import Summits.QuantumFields.BalabanUV.Beta.GAN24.RespStepBmDecompPsi
import Literature.MathematicalPhysics.QuantumFieldTheory.Balaban1983to89.Beta.KernelWard

/-!
# `BalabanUV.Beta.GAN24.LegCompAssoc` — binder row G-an2-4 / (CONV-C), CT-ROUTE, (C4)-V plumbing: **ASSOCIATIVITY OF THE LEG COMPOSITION `legComp` FOR LOCALISED LEGS
# AND THE LEFT RECURSION OF `legChain`** — the dressed composite of the V lineage, `legComp R_i T′` after nesting, IS the chain `legChain (respStepBmSeq ρ Lc) i (n+1)`

NOT IN PRINT; OUR BOOKKEEPING (G-an2-4 formalisation swarm → CRUX TEAM (2), leaf prover `b2b-balaban-gan24-formalise-leaf-03`, gen 55; (C4)-V typist of record per the OWNER's W17,
journal `CLAIMS.log` l.34977).  [folklore] one dominated Fubini (an5's `KernelWard.tsum_comm_of_prodBound` with a product majorant from the legs' localisation) over leaf-17's
`Push4.legComp`, leaf-01's `Push4Iter.legChain` ∕ `legDecay_legChain`, leaf-04's `Push4Bounds.LegDecay`, an2's ∕ leaf-01's dressed one-step responses
(`RespStepBmDecomp.legDecay_respStepBm_levels`, `RespStepBmDecompPsi.legDecay_respStep_of_decays ∕ decays_KStepUnit_levels`) BY NAME.  Generic `d`; 0 `def`, 0 cited facts,
0 `def … : Prop`, 0 sorry; NO estimate of Bałaban's.  HONEST FRAMING (cell contract, verbatim): «discharging `BetaPertH` makes Bałaban's UV stability UNCONDITIONAL — a real
constructive-QFT result; it is NOT the continuum limit and NOT the Clay problem.»  HONEST DEPENDENCY (verbatim): «continuum YM on T⁴ ⇐ BetaPertH ∧ nine spine estimates (0/9
proved); BetaPertH ⇐ (D1) ∧ (D4) ∧ CAP+tail; G-an2-4 gates asym, D1 and NE2/3/4.»

## Why ((C4)-V module (C))
leaf-01's (V-1) dressed lineage is `D_{i,k} = w^{n+1} • push₃ T′ T′ T′ X_i` with the outer chain `T′ = legChain (respStepBmSeq ρ Lc) (i+1) n` as ONE leg and `X_i = w • (two mixed
one-step pushes through R_i = respStepBm ρ Lc (Lc^i) (Lc^(i+1)))`; after `Push3Nest.push₃_push₃` the field-slot legs are the composites `legComp R_i T′`, whereas the lineage-gauge
letters of the tree (`ContactKernelCells.legChain_respStepBmSeq_sub_respStep`, `BornLambdaContactCells.exists_abs_lineageGauge_le`, `DressedLegEnvelope.exists_legChain_envelope`) speak
of `legChain (respStepBmSeq ρ Lc) i (n+1)` — `legChain` recurses on the COARSE end (`legChain_succ`).  §3 identifies the two.

## What (generic `d`)
* §1 **`legComp_assoc`**: `LegDecay a Na Ca ma` (`1 ≤ Na`, `0 < ma`), `b` bounded, `LegDecay c Nc Cc mc` (`0 < mc`) ⇒ `legComp a (legComp b c) = legComp (legComp a b) c`.
* §2 **`legChain_succ_left`**: levelwise localised legs (`∀ j, ∃ C m, 0 < m ∧ LegDecay (l j) N C m`, `1 ≤ N`) ⇒ `legChain l m₀ (k+1) = legComp (l m₀) (legChain l (m₀+1) k)`.
* §3 **`legComp_respStepBm_legChain`** (in-block root, `1 ≤ Lc`): `legComp (respStepBm ρ Lc (Lc^i) (Lc^(i+1))) (legChain (respStepBmSeq ρ Lc) (i+1) n) = legChain (respStepBmSeq ρ Lc) i (n+1)`,
  and the undressed twin `legComp_respStep_legChain_respStep`-free form is leaf-12's `RespStepSemigroup.legComp_respStep` (one leg, no chain).
Discharges NO letter of (CONV-C); hCv ∕ hV ∕ hB ∕ hS0-comb OPEN; NEVER «G-an2-4 closed» as (CONV-C); NOT D1, NOT BetaPertH, NOT continuum, NOT Clay.
Unit `b2b-balaban-gan24-formalise-leaf-03` (gen 55), 2026-08-21.
-/

noncomputable section

open Finset
open scoped BigOperators
open Literature.MathematicalPhysics.QuantumFieldTheory
open Literature.MathematicalPhysics.QuantumFieldTheory.Balaban1983to89
open Literature.MathematicalPhysics.QuantumFieldTheory.Balaban1983to89.Beta
open B12Sec2to5 (l1 l1_nonneg)
open ExpKernelCalculus (summable_exp_shift summable_exp_shift')
open KernelWard (ProdBound tsum_comm_of_prodBound)
open AffineAveraging (box toSite)
open BalabanCompositeJets (respStep)
open Summit.QuantumFields.BalabanUV.Beta.GAN24.Push4 (legComp legComp_apply)
open Summit.QuantumFields.BalabanUV.Beta.GAN24.Push4Bounds (LegDecay)
open Summit.QuantumFields.BalabanUV.Beta.GAN24.Push4Iter (LegFam legChain legChain_zero legChain_succ legDecay_legChain)
open Summit.QuantumFields.BalabanUV.Beta.GAN24.RespStepBm (respStepBm)
open Summit.QuantumFields.BalabanUV.Beta.GAN24.RespStepBmDecomp (legDecay_respStepBm_levels)
open Summit.QuantumFields.BalabanUV.Beta.GAN24.RespStepBmDecompPsi (legDecay_respStep_of_decays decays_KStepUnit_levels)
open Summit.QuantumFields.BalabanUV.Beta.GAN24.RespStepBmDecompExact (respStepBmSeq)

namespace Summit.QuantumFields.BalabanUV.Beta.GAN24.LegCompAssoc

variable {d : ℕ}

/-! ## §1 Associativity of `legComp` for localised legs -/

/-- [folklore] The OUTPUT-index decay of a localised leg makes it summable there: `LegDecay a N C m`, `1 ≤ N`, `0 < m` ⇒ `v ↦ a λ v κ u` summable. -/
theorem summable_out_of_legDecay {a : LegFam d} {N : ℕ} {C m : ℝ} (ha : LegDecay a N C m) (hN : 1 ≤ N) (hm : 0 < m) (lam κ : Fin (d + 1))
    (u : Fin (d + 1) → ℤ) : Summable fun v : Fin (d + 1) → ℤ => a lam v κ u := by
  have hinj : Function.Injective fun v : Fin (d + 1) → ℤ => (N : ℤ) • v :=
    smul_right_injective (Fin (d + 1) → ℤ) (by exact_mod_cast (Nat.one_le_iff_ne_zero.1 hN) : (N : ℤ) ≠ 0)
  have h := ((summable_exp_shift hm u).comp_injective hinj).mul_left C
  refine Summable.of_norm_bounded h (fun v => ?_)
  rw [Real.norm_eq_abs]
  exact ha lam v κ u

/-- NOT IN PRINT; OUR BOOKKEEPING ([folklore]; one dominated Fubini).  **ASSOCIATIVITY OF THE LEG COMPOSITION**: for an innermost leg `a` localised at a blocking `Na ≥ 1`
(`LegDecay a Na Ca ma`, `0 < ma`), a bounded middle leg `b` and an outermost localised leg `c` (`LegDecay c Nc Cc mc`, `0 < mc`),
`legComp a (legComp b c) = legComp (legComp a b) c` — both sides are the triple composite `c ∘ b ∘ a` (leaf-17's convention: `legComp r₂ r₁ = r₁ ∘ r₂`, `r₂` the inner leg); the
double series over the two middle sites is majorised by `(Σ_ν |c μ y ν w|)·C_b·(Σ_λ |a λ v κ u|)`, a product of summable functions (`KernelWard.tsum_comm_of_prodBound`). -/
theorem legComp_assoc {a b c : LegFam d} {Na Nc : ℕ} {Ca Cb Cc ma mc : ℝ} (ha : LegDecay a Na Ca ma) (hNa : 1 ≤ Na) (hma : 0 < ma)
    (hb : ∀ ν w lam v, |b ν w lam v| ≤ Cb) (hc : LegDecay c Nc Cc mc) (hmc : 0 < mc) :
    legComp a (legComp b c) = legComp (legComp a b) c := by
  funext μ y κ u
  simp only [legComp_apply]
  have hCb : 0 ≤ Cb := (abs_nonneg _).trans (hb 0 0 0 0)
  -- the double summand
  set G : (Fin (d + 1) → ℤ) → (Fin (d + 1) → ℤ) → ℝ := fun v w => ∑ lam, ∑ ν, c μ y ν w * b ν w lam v * a lam v κ u with hG
  -- summabilities
  have has : ∀ lam, Summable fun v : Fin (d + 1) → ℤ => a lam v κ u := fun lam => summable_out_of_legDecay ha hNa hma lam κ u
  have hcs : ∀ ν, Summable fun w : Fin (d + 1) → ℤ => c μ y ν w := fun ν => hc.summable hmc μ y ν
  have hba : ∀ ν w, Summable fun v : Fin (d + 1) → ℤ => ∑ lam, b ν w lam v * a lam v κ u := fun ν w =>
    summable_sum fun lam _ => by
      refine Summable.of_norm_bounded ((has lam).abs.mul_left Cb) (fun v => ?_)
      rw [Real.norm_eq_abs, abs_mul]
      exact mul_le_mul_of_nonneg_right (hb ν w lam v) (abs_nonneg _)
  have hcb : ∀ lam v, Summable fun w : Fin (d + 1) → ℤ => (∑ ν, c μ y ν w * b ν w lam v) * a lam v κ u := fun lam v =>
    (summable_sum fun ν _ => by
      refine Summable.of_norm_bounded ((hcs ν).abs.mul_right Cb) (fun w => ?_)
      rw [Real.norm_eq_abs, abs_mul]
      exact mul_le_mul_of_nonneg_left (hb ν w lam v) (abs_nonneg _)).mul_right _
  -- LEFT: `Σ'_v Σ_λ (Σ'_w Σ_ν c·b)·a = Σ'_v Σ'_w G v w`
  have eL : ∀ v, (∑ lam, (∑' w, ∑ ν, c μ y ν w * b ν w lam v) * a lam v κ u) = ∑' w, G v w := by
    intro v
    have e1 : (∑ lam, (∑' w, ∑ ν, c μ y ν w * b ν w lam v) * a lam v κ u)
        = ∑ lam, ∑' w, (∑ ν, c μ y ν w * b ν w lam v) * a lam v κ u :=
      Finset.sum_congr rfl fun lam _ => tsum_mul_right.symm
    rw [e1, ← Summable.tsum_finsetSum (fun lam _ => hcb lam v)]
    refine tsum_congr fun w => ?_
    rw [hG]
    exact Finset.sum_congr rfl fun lam _ => by rw [Finset.sum_mul]
  -- RIGHT: `Σ'_w Σ_ν c·(Σ'_v Σ_λ b·a) = Σ'_w Σ'_v G v w`
  have eR : ∀ w, (∑ ν, c μ y ν w * ∑' v, ∑ lam, b ν w lam v * a lam v κ u) = ∑' v, G v w := by
    intro w
    have e1 : (∑ ν, c μ y ν w * ∑' v, ∑ lam, b ν w lam v * a lam v κ u)
        = ∑ ν, ∑' v, c μ y ν w * ∑ lam, b ν w lam v * a lam v κ u :=
      Finset.sum_congr rfl fun ν _ => tsum_mul_left.symm
    rw [e1, ← Summable.tsum_finsetSum (fun ν _ => (hba ν w).mul_left _)]
    refine tsum_congr fun v => ?_
    show (∑ ν, c μ y ν w * ∑ lam, b ν w lam v * a lam v κ u) = ∑ lam, ∑ ν, c μ y ν w * b ν w lam v * a lam v κ u
    rw [Finset.sum_comm]
    refine Finset.sum_congr rfl fun ν _ => ?_
    rw [Finset.mul_sum]
    exact Finset.sum_congr rfl fun lam _ => by ring
  simp_rw [eL, eR]
  -- the product majorant
  have hPB : ProdBound G := by
    refine ⟨fun v => Cb * ∑ lam, |a lam v κ u|, fun w => ∑ ν, |c μ y ν w|,
      (summable_sum fun lam _ => (has lam).abs).mul_left Cb, summable_sum fun ν _ => (hcs ν).abs,
      fun v => mul_nonneg hCb (Finset.sum_nonneg fun _ _ => abs_nonneg _), fun w => Finset.sum_nonneg fun _ _ => abs_nonneg _, fun v w => ?_⟩
    rw [hG]
    calc |∑ lam, ∑ ν, c μ y ν w * b ν w lam v * a lam v κ u|
        ≤ ∑ lam, ∑ ν, |c μ y ν w * b ν w lam v * a lam v κ u| :=
          (Finset.abs_sum_le_sum_abs _ _).trans (Finset.sum_le_sum fun lam _ => Finset.abs_sum_le_sum_abs _ _)
      _ ≤ ∑ lam, ∑ ν, |c μ y ν w| * Cb * |a lam v κ u| := Finset.sum_le_sum fun lam _ => Finset.sum_le_sum fun ν _ => by
          rw [abs_mul, abs_mul]
          exact mul_le_mul_of_nonneg_right (mul_le_mul_of_nonneg_left (hb ν w lam v) (abs_nonneg _)) (abs_nonneg _)
      _ = (Cb * ∑ lam, |a lam v κ u|) * ∑ ν, |c μ y ν w| := by
          rw [Finset.sum_comm, Finset.mul_sum]
          refine Finset.sum_congr rfl fun ν _ => ?_
          rw [Finset.mul_sum, Finset.sum_mul]
          exact Finset.sum_congr rfl fun lam _ => by ring
  exact tsum_comm_of_prodBound hPB

/-! ## §2 The left recursion of `legChain` -/

/-- NOT IN PRINT; OUR BOOKKEEPING ([folklore]).  **THE CHAIN RECURSES ON THE FINE END TOO**: for levelwise localised legs (`∀ j, ∃ C m, 0 < m ∧ LegDecay (l j) N C m`, `1 ≤ N`),
`legChain l m₀ (k+1) = legComp (l m₀) (legChain l (m₀+1) k)` (induction on `k`, §1 with the bounded middle chain `legChain l (m₀+1) k` — leaf-01's `legDecay_legChain`). -/
theorem legChain_succ_left {l : ℕ → LegFam d} {N : ℕ} (hN : 1 ≤ N) (hl : ∀ j, ∃ C m : ℝ, 0 < m ∧ LegDecay (l j) N C m) (m₀ : ℕ) :
    ∀ k, legChain l m₀ (k + 1) = legComp (l m₀) (legChain l (m₀ + 1) k)
  | 0 => by rw [legChain_succ, legChain_zero, legChain_zero, Nat.add_zero]
  | k + 1 => by
    rw [legChain_succ, legChain_succ_left hN hl m₀ k, legChain_succ, show m₀ + 1 + k + 1 = m₀ + (k + 1) + 1 by omega]
    obtain ⟨Ca, ma, hma, ha⟩ := hl m₀
    obtain ⟨Cb, mb, hmb, hb⟩ := legDecay_legChain hl (m₀ + 1) k
    obtain ⟨Cc, mc, hmc, hc⟩ := hl (m₀ + (k + 1) + 1)
    exact (legComp_assoc ha hN hma (fun ν w lam v => hb.abs_le hmb.le ν w lam v) hc hmc).symm

/-! ## §3 The dressed composite of the V lineage is the chain -/

section Dressed

variable {Lc : ℕ} [NeZero Lc]

/-- [folklore] The dressed one-step responses are levelwise localised at blocking `Lc` (an2's window × leaf-01's `legDecay_respStep_of_decays` × `decays_KStepUnit_levels`). -/
theorem legDecay_respStepBmSeq (hLc : 1 ≤ Lc) {rr : Fin (d + 1) → ℕ} (hrr : rr ∈ box (d + 1) Lc) (j : ℕ) :
    ∃ C m : ℝ, 0 < m ∧ LegDecay (respStepBmSeq (d := d) (toSite rr) Lc j) Lc C m :=
  legDecay_respStepBm_levels hLc hrr (fun j => by
    obtain ⟨C, m, hm, hK⟩ := decays_KStepUnit_levels (d := d) (Lc := Lc) j
    exact ⟨C, m, hm, legDecay_respStep_of_decays hK⟩) j

/-- NOT IN PRINT; OUR BOOKKEEPING ([folklore]; generic `d`, in-block root, `1 ≤ Lc`).  **THE DRESSED COMPOSITE AFTER NESTING IS THE CHAIN**:
`legComp (respStepBm ρ Lc (Lc^i) (Lc^(i+1))) (legChain (respStepBmSeq ρ Lc) (i+1) n) = legChain (respStepBmSeq ρ Lc) i (n+1)` — the field-slot legs of the nested V lineage
`push₃ T′³ X_i` ARE the long dressed chains of the tree's lineage-gauge letters. -/
theorem legComp_respStepBm_legChain (hLc : 1 ≤ Lc) {rr : Fin (d + 1) → ℕ} (hrr : rr ∈ box (d + 1) Lc) (i n : ℕ) :
    legComp (respStepBm (toSite rr) Lc (Lc ^ i) (Lc ^ (i + 1))) (legChain (respStepBmSeq (d := d) (toSite rr) Lc) (i + 1) n)
      = legChain (respStepBmSeq (d := d) (toSite rr) Lc) i (n + 1) :=
  (legChain_succ_left hLc (legDecay_respStepBmSeq hLc hrr) i n).symm

end Dressed

end Summit.QuantumFields.BalabanUV.Beta.GAN24.LegCompAssoc

end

_Problem details_: Repeat exactly the lines above, starting with the first line of the records and finishing with the line holding "NOT IN PRINT; OUR BOOKKEEPING (G-an2-4". Add no other line.

_Task answer_:
import Summits.QuantumFields.BalabanUV.Beta.GAN24.RespStepBmDecompPsi
import Literature.MathematicalPhysics.QuantumFieldTheory.Balaban1983to89.Beta.KernelWard

/-!
# `BalabanUV.Beta.GAN24.LegCompAssoc` — binder row G-an2-4 / (CONV-C), CT-ROUTE, (C4)-V plumbing: **ASSOCIATIVITY OF THE LEG COMPOSITION `legComp` FOR LOCALISED LEGS
# AND THE LEFT RECURSION OF `legChain`** — the dressed composite of the V lineage, `legComp R_i T′` after nesting, IS the chain `legChain (respStepBmSeq ρ Lc) i (n+1)`

NOT IN PRINT; OUR BOOKKEEPING (G-an2-4 formalisation swarm → CRUX TEAM (2), leaf prover `b2b-balaban-gan24-formalise-leaf-03`, gen 55; (C4)-V typist of record per the OWNER's W17,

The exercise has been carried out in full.